------ Record extracts ------

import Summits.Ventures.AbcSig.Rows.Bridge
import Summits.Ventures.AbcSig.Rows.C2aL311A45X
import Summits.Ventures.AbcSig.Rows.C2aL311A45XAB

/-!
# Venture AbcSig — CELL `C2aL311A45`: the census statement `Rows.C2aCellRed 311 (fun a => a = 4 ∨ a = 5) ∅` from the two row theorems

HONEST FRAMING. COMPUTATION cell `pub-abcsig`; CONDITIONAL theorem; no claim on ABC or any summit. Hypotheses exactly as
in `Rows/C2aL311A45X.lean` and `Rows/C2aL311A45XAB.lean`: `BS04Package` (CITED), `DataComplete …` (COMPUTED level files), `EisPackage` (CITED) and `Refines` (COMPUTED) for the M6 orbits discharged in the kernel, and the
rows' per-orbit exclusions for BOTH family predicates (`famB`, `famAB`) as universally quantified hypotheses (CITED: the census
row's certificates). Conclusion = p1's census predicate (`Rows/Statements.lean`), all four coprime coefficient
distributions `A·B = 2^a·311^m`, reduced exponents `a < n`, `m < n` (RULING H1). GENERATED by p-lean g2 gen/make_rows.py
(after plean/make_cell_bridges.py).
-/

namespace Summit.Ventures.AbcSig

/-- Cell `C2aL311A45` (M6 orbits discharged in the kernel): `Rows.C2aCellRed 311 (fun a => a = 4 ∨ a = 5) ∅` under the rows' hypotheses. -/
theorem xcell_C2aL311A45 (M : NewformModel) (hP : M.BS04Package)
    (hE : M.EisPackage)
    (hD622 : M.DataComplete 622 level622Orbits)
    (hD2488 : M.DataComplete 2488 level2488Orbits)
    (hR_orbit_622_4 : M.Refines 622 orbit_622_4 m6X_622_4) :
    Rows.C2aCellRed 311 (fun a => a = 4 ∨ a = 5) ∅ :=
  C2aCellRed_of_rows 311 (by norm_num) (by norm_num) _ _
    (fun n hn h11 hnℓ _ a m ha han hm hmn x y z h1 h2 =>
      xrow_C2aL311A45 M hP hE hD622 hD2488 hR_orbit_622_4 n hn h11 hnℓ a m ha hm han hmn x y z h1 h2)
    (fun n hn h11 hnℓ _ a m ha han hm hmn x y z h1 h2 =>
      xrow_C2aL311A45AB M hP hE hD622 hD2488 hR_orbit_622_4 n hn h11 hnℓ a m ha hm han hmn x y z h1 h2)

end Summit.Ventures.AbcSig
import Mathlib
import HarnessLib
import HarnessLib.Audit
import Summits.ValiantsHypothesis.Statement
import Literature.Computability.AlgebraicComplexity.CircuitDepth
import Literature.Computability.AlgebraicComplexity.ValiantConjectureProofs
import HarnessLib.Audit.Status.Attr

------

:: Exercise description ::
Print every record above exactly as it stands.

:: Expected output ::
import Summits.Ventures.AbcSig.Rows.Bridge
import Summits.Ventures.AbcSig.Rows.C2aL311A45X
import Summits.Ventures.AbcSig.Rows.C2aL311A45XAB

/-!
# Venture AbcSig — CELL `C2aL311A45`: the census statement `Rows.C2aCellRed 311 (fun a => a = 4 ∨ a = 5) ∅` from the two row theorems

HONEST FRAMING. COMPUTATION cell `pub-abcsig`; CONDITIONAL theorem; no claim on ABC or any summit. Hypotheses exactly as
in `Rows/C2aL311A45X.lean` and `Rows/C2aL311A45XAB.lean`: `BS04Package` (CITED), `DataComplete …` (COMPUTED level files), `EisPackage` (CITED) and `Refines` (COMPUTED) for the M6 orbits discharged in the kernel, and the
rows' per-orbit exclusions for BOTH family predicates (`famB`, `famAB`) as universally quantified hypotheses (CITED: the census
row's certificates). Conclusion = p1's census predicate (`Rows/Statements.lean`), all four coprime coefficient
distributions `A·B = 2^a·311^m`, reduced exponents `a < n`, `m < n` (RULING H1). GENERATED by p-lean g2 gen/make_rows.py
(after plean/make_cell_bridges.py).
-/

namespace Summit.Ventures.AbcSig

/-- Cell `C2aL311A45` (M6 orbits discharged in the kernel): `Rows.C2aCellRed 311 (fun a => a = 4 ∨ a = 5) ∅` under the rows' hypotheses. -/
theorem xcell_C2aL311A45 (M : NewformModel) (hP : M.BS04Package)
    (hE : M.EisPackage)
    (hD622 : M.DataComplete 622 level622Orbits)
    (hD2488 : M.DataComplete 2488 level2488Orbits)
    (hR_orbit_622_4 : M.Refines 622 orbit_622_4 m6X_622_4) :
    Rows.C2aCellRed 311 (fun a => a = 4 ∨ a = 5) ∅ :=
  C2aCellRed_of_rows 311 (by norm_num) (by norm_num) _ _
    (fun n hn h11 hnℓ _ a m ha han hm hmn x y z h1 h2 =>
      xrow_C2aL311A45 M hP hE hD622 hD2488 hR_orbit_622_4 n hn h11 hnℓ a m ha hm han hmn x y z h1 h2)
    (fun n hn h11 hnℓ _ a m ha han hm hmn x y z h1 h2 =>
      xrow_C2aL311A45AB M hP hE hD622 hD2488 hR_orbit_622_4 n hn h11 hnℓ a m ha hm han hmn x y z h1 h2)

end Summit.Ventures.AbcSig
import Mathlib
import HarnessLib
import HarnessLib.Audit
import Summits.ValiantsHypothesis.Statement
import Literature.Computability.AlgebraicComplexity.CircuitDepth
import Literature.Computability.AlgebraicComplexity.ValiantConjectureProofs
import HarnessLib.Audit.Status.Attr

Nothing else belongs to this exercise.